— Work order —
In exact form, please repeat the records from their opening line down to the line with "(§12) and the", including that line.

— Stored data entries —
import Summits.Parity.GeneralizedHardyLittlewood.Theorems.GreenTaoLevelTwoMNTwoMajorArcFinal
import Summits.Parity.GeneralizedHardyLittlewood.Theorems.GreenTaoLevelTwoMNTwoPropNineteenGlue

/-!
# Route `GreenTaoLevelTwo`, crux `MNTwo` (stmt-Parity-21276), line `birth`, stub `stub_mnVertical`:
# Proposition 19 from the major-arc inverse statement of §§9–11 (GT 2008b §§9–12 assembled)

Assembly for blocks V4–V6 of the `stub_mnVertical` census (B. Green, T. Tao, *Quadratic uniformity
of the Möbius function*, Ann. Inst. Fourier 58 (2008) = arXiv:math/0606087, §§9–12): the logic of
§§9–12 is "assume (ortho-targ) fails ⇒ (§§9–11, Lemma 28) `φ` is major arc with `q ≲ 1`, `ρ₃ ≳ 1`
⇒ (§12) (ortho-targ) holds after all".  This def-free file performs exactly this assembly: from the
MAJOR-ARC INVERSE STATEMENT (hypothesis `hInv`, the deliverable of blocks V4–V5 = §§9–11: if
`‖Σ_{N<n≤2N} μψe(−φ)‖ ≥ N/log^A N` then `φ'' ` is major arc of height `log^B N` on a Bohr ball of
radius `≥ log^{-B} N`, in the gauge/`ℝ/ℤ` vocabulary of `…MNTwoMajorArcFinal`) it derives
PROPOSITION 19 in the exact printed form consumed by `…MNTwoSectionEight.sum_moebius_localQuadratic_le`
(hypothesis `hP` there), using `…MNTwoMajorArcFinal.norm_sum_moebius_major_arc_le` (§12) and the
vocabulary conversions of `…MNTwoPropNineteenGlue`.  Hence, once `hInv` is proved,
`stub_mnVertical` reduces to Theorem 4 (landed, V3) + App. A Prop. 5 (block V7).

* `weight_le_three_halves` — a Prop-19 weight satisfies `ψ ≤ 3/2`;
* `propNineteen_of_majorArcInverse` — **Prop. 19 ⟸ major-arc inverse statement**.

References: [GreenTao2008QuadraticMobius] arXiv:math/0606087 Prop. 19, §§9–12.
-/

noncomputable section

open Finset Real ArithmeticFunction
open scoped ArithmeticFunction.Moebius FourierTransform

namespace Summit.Parity.GeneralizedHardyLittlewood.GreenTaoLevelTwoMNTwoPropNineteenOfInverse

open Summit.Parity.GeneralizedHardyLittlewood.GreenTaoLevelTwoMNTwoMajorArcFinal
  (norm_sum_moebius_major_arc_le)
open Summit.Parity.GeneralizedHardyLittlewood.GreenTaoLevelTwoMNTwoPropNineteenGlue
  (sum_toCircle_eq_sum_fourierChar cube_vanish_of_integral)
open Summit.Parity.GeneralizedHardyLittlewood.GreenTaoLevelTwoMNTwoBohrGauge
  (bddAbove_range_norm iSup_norm_nonneg)

variable {k : ℕ}

/-- A Prop-19 weight (nonnegative, supported on `B_α(n₀,ρ) ⊆ (N,2N]` with `ρ < 1/2`, Lipschitz in
`t`-form) is bounded by `3/2`: compare `n` with `n + N`, which lies outside the support.
[cite: GreenTao2008QuadraticMobius, §8 ("`‖ψ‖_∞ ≪ ρ₀ ≪ 1`")] -/
theorem weight_le_three_halves (α : Fin k → ℝ) {N : ℕ} (hN : 1 ≤ N) (n₀ : ℤ) {ρ : ℝ}
    (hρ : 2 * ρ < 1) (ψ : ℤ → ℝ) (hψ0 : ∀ n, 0 ≤ ψ n)
    (hsupp : ∀ n, ψ n ≠ 0 →
      (∀ i, ‖((((n - n₀ : ℤ) : ℝ) * α i : ℝ) : AddCircle (1 : ℝ))‖ +
          |((n - n₀ : ℤ) : ℝ)| / N < ρ) ∧ |((n - n₀ : ℤ) : ℝ)| / N < ρ)
    (hlip : ∀ (n n' : ℤ) (t : ℝ), 0 ≤ t →
      (∀ i, ‖((((n - n' : ℤ) : ℝ) * α i : ℝ) : AddCircle (1 : ℝ))‖ ≤ t) →
        |ψ n - ψ n'| ≤ t + |((n - n' : ℤ) : ℝ)| / N) (n : ℤ) :
    ψ n ≤ 3 / 2 := by
  have hNr : (0 : ℝ) < N := by exact_mod_cast hN
  by_cases hn : ψ n = 0
  · rw [hn]; norm_num
  have hn' : ψ (n + N) = 0 := by
    by_contra h
    have h1 := (hsupp n hn).2
    have h2 := (hsupp (n + N) h).2
    have e : ((n + N - n₀ : ℤ) : ℝ) = ((n - n₀ : ℤ) : ℝ) + N := by push_cast; ring
    rw [e] at h2
    set x : ℝ := ((n - n₀ : ℤ) : ℝ) with hx
    have h3 : (N : ℝ) ≤ |x + N| + |x| := by
      calc (N : ℝ) = |(x + N) + -x| := by rw [show x + N + -x = (N : ℝ) by ring, abs_of_pos hNr]
        _ ≤ |x + N| + |-x| := abs_add_le _ _
        _ = |x + N| + |x| := by rw [abs_neg]
    rw [div_lt_iff₀ hNr] at h1 h2
    nlinarith
  have h := hlip n (n + N) (1 / 2) (by norm_num) (fun i => by
    have := AddCircle.norm_le_half_period (1 : ℝ)
      (x := ((((n - (n + N) : ℤ) : ℝ) * α i : ℝ) : AddCircle (1 : ℝ))) one_ne_zero
    rwa [abs_one] at this)
  rw [hn', sub_zero, abs_of_nonneg (hψ0 n)] at h
  have e : ((n - (n + N) : ℤ) : ℝ) = -N := by push_cast; ring
  rw [e, abs_neg, abs_of_pos hNr, div_self hNr.ne'] at h
  linarith

/-- **Proposition 19 from the major-arc inverse statement (GT 2008b §§9–12 assembled).**  The
hypothesis `hInv` is the deliverable of §§9–11: whenever the Prop-19 data `(α, n₀, ρ, φ, ψ)` has a
large sum, `‖Σ_{N<n≤2N} μ(n)ψ(n)e(−φ(n))‖ ≥ N/log^A N`, the phase `φ'' = (↑∘φ)''` (based at `n₀`) is
major arc of height `log^B N`: `1 ≤ q ≤ log^B N`, `0 ≤ K ≤ log^B N`, `log^{-B} N ≤ ρ₃ ≤ ρ`, and
`‖q•φ''(a,b)‖ ≤ K ν(a)ν(b)` for `ν a, ν b < ρ₃`.  The conclusion is Proposition 19 verbatim as the
hypothesis `hP` of `…MNTwoSectionEight.sum_moebius_localQuadratic_dyadic_le`.
[cite: GreenTao2008QuadraticMobius, Proposition 19, §§9–12] -/
theorem propNineteen_of_majorArcInverse (k : ℕ)
    (hInv : ∀ A : ℝ, 0 < A → ∃ B : ℝ, 0 ≤ B ∧ ∀ N : ℕ, 2 ≤ N → ∀ (α : Fin k → ℝ) (n₀ : ℤ) (ρ : ℝ),
      0 < ρ → 100000 * ρ < 1 →
      (∀ n : ℤ, ((∀ i, ‖((((n - n₀ : ℤ) : ℝ) * α i : ℝ) : AddCircle (1 : ℝ))‖ +
          |((n - n₀ : ℤ) : ℝ)| / N < 100 * ρ) ∧ |((n - n₀ : ℤ) : ℝ)| / N < 100 * ρ) →
        (N : ℤ) < n ∧ n ≤ 2 * N) →
      ∀ φ : ℤ → ℝ,
        (∀ n h₁ h₂ h₃ : ℤ,
          (∀ e₁ e₂ e₃ : ℕ, e₁ ≤ 1 → e₂ ≤ 1 → e₃ ≤ 1 →
            (∀ i, ‖((((n + e₁ * h₁ + e₂ * h₂ + e₃ * h₃ - n₀ : ℤ) : ℝ) * α i : ℝ) :
                AddCircle (1 : ℝ))‖ +
              |((n + e₁ * h₁ + e₂ * h₂ + e₃ * h₃ - n₀ : ℤ) : ℝ)| / N < 100 * ρ) ∧
            |((n + e₁ * h₁ + e₂ * h₂ + e₃ * h₃ - n₀ : ℤ) : ℝ)| / N < 100 * ρ) →
          ∃ z : ℤ, φ (n + h₁ + h₂ + h₃) - φ (n + h₁ + h₂) - φ (n + h₁ + h₃) - φ (n + h₂ + h₃)
            + φ (n + h₁) + φ (n + h₂) + φ (n + h₃) - φ n = z) →
        ∀ ψ : ℤ → ℝ, (∀ n, 0 ≤ ψ n) →
          (∀ n, ψ n ≠ 0 →
            (∀ i, ‖((((n - n₀ : ℤ) : ℝ) * α i : ℝ) : AddCircle (1 : ℝ))‖ +
                |((n - n₀ : ℤ) : ℝ)| / N < ρ) ∧ |((n - n₀ : ℤ) : ℝ)| / N < ρ) →
          (∀ (n n' : ℤ) (t : ℝ), 0 ≤ t →
            (∀ i, ‖((((n - n' : ℤ) : ℝ) * α i : ℝ) : AddCircle (1 : ℝ))‖ ≤ t) →
              |ψ n - ψ n'| ≤ t + |((n - n' : ℤ) : ℝ)| / N) →
          (N : ℝ) / Real.log N ^ A ≤
            ‖∑ n ∈ Ioc N (2 * N), ((μ n : ℝ) : ℂ) * ((ψ n : ℝ) : ℂ) * (𝐞 (-(φ n)) : ℂ)‖ →
          ∃ (q : ℕ) (K ρ₃ : ℝ), 1 ≤ q ∧ (q : ℝ) ≤ Real.log N ^ B ∧ 0 ≤ K ∧ K ≤ Real.log N ^ B ∧
            (Real.log N ^ B)⁻¹ ≤ ρ₃ ∧ ρ₃ ≤ ρ ∧
            ∀ a b : ℤ,
              (⨆ i : Fin k, ‖(((a : ℝ) * α i : ℝ) : AddCircle (1 : ℝ))‖) + |(a : ℝ)| / N < ρ₃ →
              (⨆ i : Fin k, ‖(((b : ℝ) * α i : ℝ) : AddCircle (1 : ℝ))‖) + |(b : ℝ)| / N < ρ₃ →
              ‖q • ((((φ (n₀ + a + b) : ℝ) : UnitAddCircle)) - ((φ (n₀ + a) : ℝ) : UnitAddCircle)
                - ((φ (n₀ + b) : ℝ) : UnitAddCircle) + ((φ n₀ : ℝ) : UnitAddCircle))‖ ≤
                K * ((⨆ i : Fin k, ‖(((a : ℝ) * α i : ℝ) : AddCircle (1 : ℝ))‖) + |(a : ℝ)| / N) *
                  ((⨆ i : Fin k, ‖(((b : ℝ) * α i : ℝ) : AddCircle (1 : ℝ))‖) + |(b : ℝ)| / N)) :
    ∀ A : ℝ, 0 < A → ∃ C : ℝ, ∀ N : ℕ, 2 ≤ N → ∀ (α : Fin k → ℝ) (n₀ : ℤ) (ρ : ℝ),
      0 < ρ → 100000 * ρ < 1 →
      (∀ n : ℤ, ((∀ i, ‖((((n - n₀ : ℤ) : ℝ) * α i : ℝ) : AddCircle (1 : ℝ))‖ +
          |((n - n₀ : ℤ) : ℝ)| / N < 100 * ρ) ∧ |((n - n₀ : ℤ) : ℝ)| / N < 100 * ρ) →
        (N : ℤ) < n ∧ n ≤ 2 * N) →
      ∀ φ : ℤ → ℝ,
        (∀ n h₁ h₂ h₃ : ℤ,
          (∀ e₁ e₂ e₃ : ℕ, e₁ ≤ 1 → e₂ ≤ 1 → e₃ ≤ 1 →
            (∀ i, ‖((((n + e₁ * h₁ + e₂ * h₂ + e₃ * h₃ - n₀ : ℤ) : ℝ) * α i : ℝ) :
                AddCircle (1 : ℝ))‖ +
              |((n + e₁ * h₁ + e₂ * h₂ + e₃ * h₃ - n₀ : ℤ) : ℝ)| / N < 100 * ρ) ∧
            |((n + e₁ * h₁ + e₂ * h₂ + e₃ * h₃ - n₀ : ℤ) : ℝ)| / N < 100 * ρ) →
          ∃ z : ℤ, φ (n + h₁ + h₂ + h₃) - φ (n + h₁ + h₂) - φ (n + h₁ + h₃) - φ (n + h₂ + h₃)
            + φ (n + h₁) + φ (n + h₂) + φ (n + h₃) - φ n = z) →
        ∀ ψ : ℤ → ℝ, (∀ n, 0 ≤ ψ n) →
          (∀ n, ψ n ≠ 0 →
            (∀ i, ‖((((n - n₀ : ℤ) : ℝ) * α i : ℝ) : AddCircle (1 : ℝ))‖ +
                |((n - n₀ : ℤ) : ℝ)| / N < ρ) ∧ |((n - n₀ : ℤ) : ℝ)| / N < ρ) →
          (∀ (n n' : ℤ) (t : ℝ), 0 ≤ t →
            (∀ i, ‖((((n - n' : ℤ) : ℝ) * α i : ℝ) : AddCircle (1 : ℝ))‖ ≤ t) →
              |ψ n - ψ n'| ≤ t + |((n - n' : ℤ) : ℝ)| / N) →
          ‖∑ n ∈ Ioc N (2 * N), ((μ n : ℝ) : ℂ) * ((ψ n : ℝ) : ℂ) * (𝐞 (-(φ n)) : ℂ)‖ ≤
            C * N / Real.log N ^ A := by
  intro A hA
  obtain ⟨B, hB0, hB⟩ := hInv A hA
  set D : ℕ := (k + 1) * (k + 3) + 2 * k + 3 with hD
  obtain ⟨C₁, hC₁0, hC₁⟩ := norm_sum_moebius_major_arc_le k (A := A + B * D) (by positivity)
  refine ⟨2 * C₁ + 2, ?_⟩
  intro N hN α n₀ ρ hρ hρ1 hball φ hφ ψ hψ0 hsupp hlip
  have hN1 : 1 ≤ N := by omega
  have hNr : (0 : ℝ) < N := by exact_mod_cast (show 0 < N by omega)
  have hlogpos : 0 < Real.log N := Real.log_pos (by exact_mod_cast (show 1 < N by omega))
  have hLA : 0 < Real.log N ^ A := Real.rpow_pos_of_pos hlogpos A
  -- trivial bound `‖Σ‖ ≤ (3/2) N`
  have hψ32 : ∀ n, ψ n ≤ 3 / 2 :=
    weight_le_three_halves α hN1 n₀ (by linarith) ψ hψ0 hsupp hlip
  have htriv : ‖∑ n ∈ Ioc N (2 * N), ((μ n : ℝ) : ℂ) * ((ψ n : ℝ) : ℂ) * (𝐞 (-(φ n)) : ℂ)‖ ≤
      3 / 2 * N := by
    calc _ ≤ ∑ n ∈ Ioc N (2 * N), ‖((μ n : ℝ) : ℂ) * ((ψ n : ℝ) : ℂ) * (𝐞 (-(φ n)) : ℂ)‖ :=
          norm_sum_le _ _
      _ ≤ ∑ _n ∈ Ioc N (2 * N), (3 / 2 : ℝ) := Finset.sum_le_sum fun n _ => by
          rw [norm_mul, norm_mul, Circle.norm_coe, mul_one, Complex.norm_real, Complex.norm_real,
            Real.norm_eq_abs, Real.norm_eq_abs, abs_of_nonneg (hψ0 n)]
          have h1 : |((μ n : ℝ))| ≤ 1 := by exact_mod_cast abs_moebius_le_one
          have := hψ32 n
          nlinarith [abs_nonneg ((μ n : ℝ)), hψ0 n]
      _ = 3 / 2 * N := by simp [show 2 * N - N = N by omega]; ring
  -- Case: the sum is small
  by_cases hcase : ‖∑ n ∈ Ioc N (2 * N), ((μ n : ℝ) : ℂ) * ((ψ n : ℝ) : ℂ) * (𝐞 (-(φ n)) : ℂ)‖ <
      (N : ℝ) / Real.log N ^ A
  · refine hcase.le.trans ?_
    rw [div_le_div_iff_of_pos_right hLA]; nlinarith
  push Not at hcase
  -- Case `log N ≤ 1`: trivial bound
  by_cases hsmall : Real.log N ≤ 1
  · have hΛ1 : Real.log N ^ A ≤ 1 := Real.rpow_le_one hlogpos.le hsmall hA.le
    refine htriv.trans ?_
    rw [le_div_iff₀ hLA]
    nlinarith [mul_le_mul_of_nonneg_left hΛ1 hNr.le]
  push Not at hsmall
  -- the major-arc data
  obtain ⟨q, K, ρ₃, hq, hqB, hK, hKB, hρ₃B, hρ₃ρ, hMA⟩ :=
    hB N hN α n₀ ρ hρ hρ1 hball φ hφ ψ hψ0 hsupp hlip hcase
  set Q : ℝ := Real.log N ^ B with hQ
  have hQ1 : 1 ≤ Q := Real.one_le_rpow hsmall.le hB0
  have hQρ : 1 / Q ≤ ρ₃ := by rw [one_div]; exact hρ₃B
  -- the rescaled weight `ψ/2` and the `ℝ/ℤ`-valued phase
  set ψ₂ : ℤ → ℝ := fun n => ψ n / 2 with hψ₂
  set φ' : ℤ → UnitAddCircle := fun n => ((φ n : ℝ) : UnitAddCircle) with hφ'
  have hψ₂0 : ∀ n, 0 ≤ ψ₂ n := fun n => by simp only [hψ₂]; linarith [hψ0 n]
  have hψ₂1 : ∀ n, ψ₂ n ≤ 1 := fun n => by simp only [hψ₂]; linarith [hψ32 n]
  have hψ₂ne : ∀ n, ψ₂ n ≠ 0 → ψ n ≠ 0 := fun n h h0 => h (by simp only [hψ₂, h0, zero_div])
  have hsupp₂ : ∀ n, ψ₂ n ≠ 0 → (N : ℤ) < n ∧ n ≤ 2 * N := by
    intro n hn
    have h := hsupp n (hψ₂ne n hn)
    refine hball n ⟨fun i => ?_, ?_⟩
    · have := h.1 i; linarith
    · linarith [h.2]
  have hloc₂ : ∀ n, ψ₂ n ≠ 0 →
      (⨆ i : Fin k, ‖((((n - n₀ : ℤ) : ℝ) * α i : ℝ) : AddCircle (1 : ℝ))‖) +
        |((n - n₀ : ℤ) : ℝ)| / N < ρ := by
    intro n hn
    have h := hsupp n (hψ₂ne n hn)
    rcases isEmpty_or_nonempty (Fin k) with hk | hk
    · rw [Real.iSup_of_isEmpty, zero_add]; exact h.2
    · obtain ⟨i, hi⟩ := exists_eq_ciSup_of_finite
        (f := fun i : Fin k => ‖((((n - n₀ : ℤ) : ℝ) * α i : ℝ) : AddCircle (1 : ℝ))‖)
      rw [← hi]; exact h.1 i
  have hlip₂ : ∀ n n' : ℤ, |ψ₂ n - ψ₂ n'| ≤
      (⨆ i : Fin k, ‖((((n - n' : ℤ) : ℝ) * α i : ℝ) : AddCircle (1 : ℝ))‖) +
        |((n - n' : ℤ) : ℝ)| / N := by
    intro n n'
    have h := hlip n n' (⨆ i : Fin k, ‖((((n - n' : ℤ) : ℝ) * α i : ℝ) : AddCircle (1 : ℝ))‖)
      (iSup_norm_nonneg α _) (fun i => le_ciSup (bddAbove_range_norm α (n - n')) i)
    have e : ψ₂ n - ψ₂ n' = (ψ n - ψ n') / 2 := by simp only [hψ₂]; ring
    rw [e, abs_div, abs_two]
    have := abs_nonneg (ψ n - ψ n')
    have h0 : 0 ≤ (⨆ i : Fin k, ‖((((n - n' : ℤ) : ℝ) * α i : ℝ) : AddCircle (1 : ℝ))‖) +
        |((n - n' : ℤ) : ℝ)| / N := by have := iSup_norm_nonneg α (n - n'); positivity
    linarith
  have hφ' := cube_vanish_of_integral α N n₀ (100 * ρ) φ hφ
  -- apply §12
  have main := hC₁ N hN α n₀ (100 * ρ) K ρ₃ ρ Q q φ' ψ₂ hφ' hq hK hQ1 hqB hKB hQρ
    (by linarith) (by linarith) hMA hψ₂0 hψ₂1 hsupp₂ hloc₂ hlip₂
  -- rescale and convert back
  have hconv : ∑ n ∈ Ioc N (2 * N), ((μ n : ℝ) : ℂ) * ((ψ n : ℝ) : ℂ) * (𝐞 (-(φ n)) : ℂ) =
      2 * ∑ n ∈ Ioc N (2 * N), ((μ n : ℝ) : ℂ) * ((ψ₂ n : ℝ) : ℂ) *
        ((AddCircle.toCircle (-φ' n) : Circle) : ℂ) := by
    rw [Finset.mul_sum, ← sum_toCircle_eq_sum_fourierChar]
    refine Finset.sum_congr rfl fun n _ => ?_
    simp only [hψ₂]
    push_cast
    ring
  rw [hconv, norm_mul, Complex.norm_two]
  have hpow : Real.log N ^ (A + B * D) = Real.log N ^ A * Q ^ D := by
    rw [Real.rpow_add hlogpos, hQ, ← Real.rpow_mul_natCast hlogpos.le]
  rw [hpow] at main
  have hQD : 0 < Q ^ D := by positivity
  have main' : ‖∑ n ∈ Ioc N (2 * N), ((μ n : ℝ) : ℂ) * ((ψ₂ n : ℝ) : ℂ) *
      ((AddCircle.toCircle (-φ' n) : Circle) : ℂ)‖ ≤ C₁ * N / Real.log N ^ A := by
    refine main.trans (le_of_eq ?_)
    rw [hD]
    field_simp
  calc 2 * ‖∑ n ∈ Ioc N (2 * N), ((μ n : ℝ) : ℂ) * ((ψ₂ n : ℝ) : ℂ) *
        ((AddCircle.toCircle (-φ' n) : Circle) : ℂ)‖ ≤ 2 * (C₁ * N / Real.log N ^ A) := by linarith
    _ ≤ (2 * C₁ + 2) * N / Real.log N ^ A := by
        rw [mul_div_assoc, mul_div_assoc]
        have : 0 ≤ (N : ℝ) / Real.log N ^ A := by positivity
        nlinarith

end Summit.Parity.GeneralizedHardyLittlewood.GreenTaoLevelTwoMNTwoPropNineteenOfInverse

— Task answer —
import Summits.Parity.GeneralizedHardyLittlewood.Theorems.GreenTaoLevelTwoMNTwoMajorArcFinal
import Summits.Parity.GeneralizedHardyLittlewood.Theorems.GreenTaoLevelTwoMNTwoPropNineteenGlue

/-!
# Route `GreenTaoLevelTwo`, crux `MNTwo` (stmt-Parity-21276), line `birth`, stub `stub_mnVertical`:
# Proposition 19 from the major-arc inverse statement of §§9–11 (GT 2008b §§9–12 assembled)

Assembly for blocks V4–V6 of the `stub_mnVertical` census (B. Green, T. Tao, *Quadratic uniformity
of the Möbius function*, Ann. Inst. Fourier 58 (2008) = arXiv:math/0606087, §§9–12): the logic of
§§9–12 is "assume (ortho-targ) fails ⇒ (§§9–11, Lemma 28) `φ` is major arc with `q ≲ 1`, `ρ₃ ≳ 1`
⇒ (§12) (ortho-targ) holds after all".  This def-free file performs exactly this assembly: from the
MAJOR-ARC INVERSE STATEMENT (hypothesis `hInv`, the deliverable of blocks V4–V5 = §§9–11: if
`‖Σ_{N<n≤2N} μψe(−φ)‖ ≥ N/log^A N` then `φ'' ` is major arc of height `log^B N` on a Bohr ball of
radius `≥ log^{-B} N`, in the gauge/`ℝ/ℤ` vocabulary of `…MNTwoMajorArcFinal`) it derives
PROPOSITION 19 in the exact printed form consumed by `…MNTwoSectionEight.sum_moebius_localQuadratic_le`
(hypothesis `hP` there), using `…MNTwoMajorArcFinal.norm_sum_moebius_major_arc_le` (§12) and the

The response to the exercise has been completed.